WHAT YOU HAVE TO DO: What do the lines from the top of the data through the line with "Real.log y ^ 2 +" say? Quote them exactly and include both ends.
--- GIVEN RECORDS ---
/-! ### `Σ_{p ≤ y} log p · p^{-σ}` by the prime number theorem -/

/-- **`Σ_{p ≤ y} log p · p^{-σ} = (y^{1-σ} - σ2^{1-σ})/(1-σ) + O(y^{1-σ}/log² y + ∫₂^y t^{-σ} dt/log² t)`**
for `0 < σ < 1`, from Abel summation and `θ(t) = t + O(t/log² t)`. [cite: HildebrandTenenbaum1986, §7 (7.4)] -/
theorem abs_sum_primesLE_log_mul_rpow_sub_le :
    ∃ C : ℝ, 0 ≤ C ∧ ∀ (σ : ℝ) (y : ℕ), 0 < σ → σ < 1 → 2 ≤ y →
      |∑ p ∈ Nat.primesLE y, Real.log p * (p : ℝ) ^ (-σ) -
          ((y : ℝ) ^ (1 - σ) - σ * (2 : ℝ) ^ (1 - σ)) / (1 - σ)| ≤
        C * ((y : ℝ) ^ (1 - σ) / Real.log y ^ 2 + ∫ t in (2 : ℝ)..y, (t : ℝ) ^ (-σ) / Real.log t ^ 2) := by
  obtain ⟨C, hC0, hθ⟩ := LFunctions.Mertens.exists_abs_theta_sub_le_div_log_pow 2
  refine ⟨C, hC0, fun σ y hσ0 hσ1 hy => ?_⟩
  have hy2 : (2 : ℝ) ≤ y := by exact_mod_cast hy
  have hy0 : (0 : ℝ) < y := by linarith
  have hβ : 0 < 1 - σ := by linarith
  rw [sum_primesLE_log_mul_rpow_eq σ hy]
  -- split `θ = id + E` inside the integral
  have hint_t : IntervalIntegrable (fun t : ℝ => t ^ (-σ)) volume 2 y :=
    (ContinuousOn.rpow_const continuousOn_id fun t ht => Or.inl (ne_of_gt (show (0 : ℝ) < t by
      rcases Set.mem_uIcc.1 ht with h | h <;> linarith [h.1]))).intervalIntegrable
  have hint_θ : IntervalIntegrable (fun t : ℝ => θ t * t ^ (-σ - 1)) volume 2 y :=
    intervalIntegrable_theta_mul_rpow _ two_pos hy0
  have hint_id : IntervalIntegrable (fun t : ℝ => t * t ^ (-σ - 1)) volume 2 y := by
    refine (intervalIntegrable_iff.2 ?_)
    have := hint_t
    rw [intervalIntegrable_iff] at this
    refine this.congr_fun (fun t ht => ?_) measurableSet_uIoc
    have ht0 : 0 < t := by
      rw [Set.uIoc_of_le hy2] at ht; linarith [ht.1]
    show t ^ (-σ) = t * t ^ (-σ - 1)
    rw [show t * t ^ (-σ - 1) = t ^ (1 : ℝ) * t ^ (-σ - 1) by rw [Real.rpow_one], ← Real.rpow_add ht0]
    ring_nf
  have hsplit : ∫ t in (2 : ℝ)..y, θ t * t ^ (-σ - 1) =
      (∫ t in (2 : ℝ)..y, t ^ (-σ)) + ∫ t in (2 : ℝ)..y, (θ t - t) * t ^ (-σ - 1) := by
    have h1 : ∫ t in (2 : ℝ)..y, t ^ (-σ) = ∫ t in (2 : ℝ)..y, t * t ^ (-σ - 1) := by
      refine intervalIntegral.integral_congr fun t ht => ?_
      have ht0 : 0 < t := by rw [Set.uIcc_of_le hy2] at ht; linarith [ht.1]
      show t ^ (-σ) = t * t ^ (-σ - 1)
      rw [show t * t ^ (-σ - 1) = t ^ (1 : ℝ) * t ^ (-σ - 1) by rw [Real.rpow_one], ← Real.rpow_add ht0]
      ring_nf
    have hint_E : IntervalIntegrable (fun t : ℝ => (θ t - t) * t ^ (-σ - 1)) volume 2 y := by
      have := hint_θ.sub hint_id
      have hfg : (fun t : ℝ => θ t * t ^ (-σ - 1) - t * t ^ (-σ - 1)) = fun t => (θ t - t) * t ^ (-σ - 1) := by
        funext t; ring
      rwa [hfg] at this
    rw [h1, ← intervalIntegral.integral_add hint_id hint_E]
    refine intervalIntegral.integral_congr fun t _ => ?_
    ring
  -- the error integral
  have hR : |∫ t in (2 : ℝ)..y, (θ t - t) * t ^ (-σ - 1)| ≤ C * ∫ t in (2 : ℝ)..y, (t : ℝ) ^ (-σ) / Real.log t ^ 2 := by
    rw [← intervalIntegral.integral_const_mul, ← Real.norm_eq_abs]
    refine intervalIntegral.norm_integral_le_of_norm_le hy2 (Filter.Eventually.of_forall fun t ht => ?_) ?_
    · have ht2 : 2 ≤ t := ht.1.le
      have ht0 : 0 < t := by linarith
      have hlog : 0 < Real.log t := Real.log_pos (by linarith)
      rw [Real.norm_eq_abs, abs_mul, abs_of_nonneg (Real.rpow_nonneg ht0.le _)]
      have h1 := hθ t ht2
      calc |θ t - t| * t ^ (-σ - 1) ≤ C * t / Real.log t ^ 2 * t ^ (-σ - 1) :=
            mul_le_mul_of_nonneg_right h1 (Real.rpow_nonneg ht0.le _)
        _ = C * (t ^ (-σ) / Real.log t ^ 2) := by
            rw [show t ^ (-σ) = t ^ (1 : ℝ) * t ^ (-σ - 1) by rw [← Real.rpow_add ht0]; ring_nf, Real.rpow_one]
            field_simp
    · refine IntervalIntegrable.const_mul ?_ C
      refine ContinuousOn.intervalIntegrable ?_
      rw [Set.uIcc_of_le hy2]
      refine ContinuousOn.div (ContinuousOn.rpow_const continuousOn_id fun t ht => Or.inl ?_)
        ((continuousOn_log.mono ?_).pow 2) ?_
      · exact ne_of_gt (by linarith [ht.1])
      · intro t ht; exact ne_of_gt (by linarith [ht.1])
      · intro t ht; exact pow_ne_zero 2 (Real.log_pos (by linarith [ht.1])).ne'
  -- `θ(y) = y + E(y)`
  have hEy := hθ y hy2
  have hlogy : 0 < Real.log y := Real.log_pos (by linarith)
  -- assemble: `T - main = E(y) y^{-σ} + σ ∫ E t^{-σ-1}`
  rw [hsplit, integral_rpow_neg_eq hσ1.ne hy]
  have hkey : θ y * (y : ℝ) ^ (-σ) + σ * (((y : ℝ) ^ (1 - σ) - (2 : ℝ) ^ (1 - σ)) / (1 - σ) +
      ∫ t in (2 : ℝ)..y, (θ t - t) * t ^ (-σ - 1)) - ((y : ℝ) ^ (1 - σ) - σ * (2 : ℝ) ^ (1 - σ)) / (1 - σ) =
      (θ y - y) * (y : ℝ) ^ (-σ) + σ * ∫ t in (2 : ℝ)..y, (θ t - t) * t ^ (-σ - 1) := by
    have hyy : (y : ℝ) * (y : ℝ) ^ (-σ) = (y : ℝ) ^ (1 - σ) := by
      rw [show (y : ℝ) * (y : ℝ) ^ (-σ) = (y : ℝ) ^ (1 : ℝ) * (y : ℝ) ^ (-σ) by rw [Real.rpow_one],
        ← Real.rpow_add hy0]; ring_nf
    field_simp
    nlinarith [hyy]
  rw [hkey]
  refine (abs_add_le _ _).trans ?_
  rw [abs_mul, abs_mul, abs_of_nonneg (Real.rpow_nonneg hy0.le _), abs_of_nonneg hσ0.le, mul_add]
  refine add_le_add ?_ ?_
  · calc |θ y - y| * (y : ℝ) ^ (-σ) ≤ C * y / Real.log y ^ 2 * (y : ℝ) ^ (-σ) :=
          mul_le_mul_of_nonneg_right hEy (Real.rpow_nonneg hy0.le _)
      _ = C * ((y : ℝ) ^ (1 - σ) / Real.log y ^ 2) := by
          rw [show (y : ℝ) ^ (1 - σ) = (y : ℝ) ^ (1 : ℝ) * (y : ℝ) ^ (-σ) by rw [← Real.rpow_add hy0]; ring_nf,
            Real.rpow_one]
          field_simp
  · calc σ * |∫ t in (2 : ℝ)..y, (θ t - t) * t ^ (-σ - 1)| ≤ 1 * (C * ∫ t in (2 : ℝ)..y, t ^ (-σ) / Real.log t ^ 2) :=
          mul_le_mul hσ1.le hR (abs_nonneg _) zero_le_one
      _ = C * ∫ t in (2 : ℝ)..y, t ^ (-σ) / Real.log t ^ 2 := one_mul _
---
SOLUTION TO THE EXERCISE:
/-! ### `Σ_{p ≤ y} log p · p^{-σ}` by the prime number theorem -/

/-- **`Σ_{p ≤ y} log p · p^{-σ} = (y^{1-σ} - σ2^{1-σ})/(1-σ) + O(y^{1-σ}/log² y + ∫₂^y t^{-σ} dt/log² t)`**
for `0 < σ < 1`, from Abel summation and `θ(t) = t + O(t/log² t)`. [cite: HildebrandTenenbaum1986, §7 (7.4)] -/
theorem abs_sum_primesLE_log_mul_rpow_sub_le :
    ∃ C : ℝ, 0 ≤ C ∧ ∀ (σ : ℝ) (y : ℕ), 0 < σ → σ < 1 → 2 ≤ y →
      |∑ p ∈ Nat.primesLE y, Real.log p * (p : ℝ) ^ (-σ) -
          ((y : ℝ) ^ (1 - σ) - σ * (2 : ℝ) ^ (1 - σ)) / (1 - σ)| ≤
        C * ((y : ℝ) ^ (1 - σ) / Real.log y ^ 2 + ∫ t in (2 : ℝ)..y, (t : ℝ) ^ (-σ) / Real.log t ^ 2) := by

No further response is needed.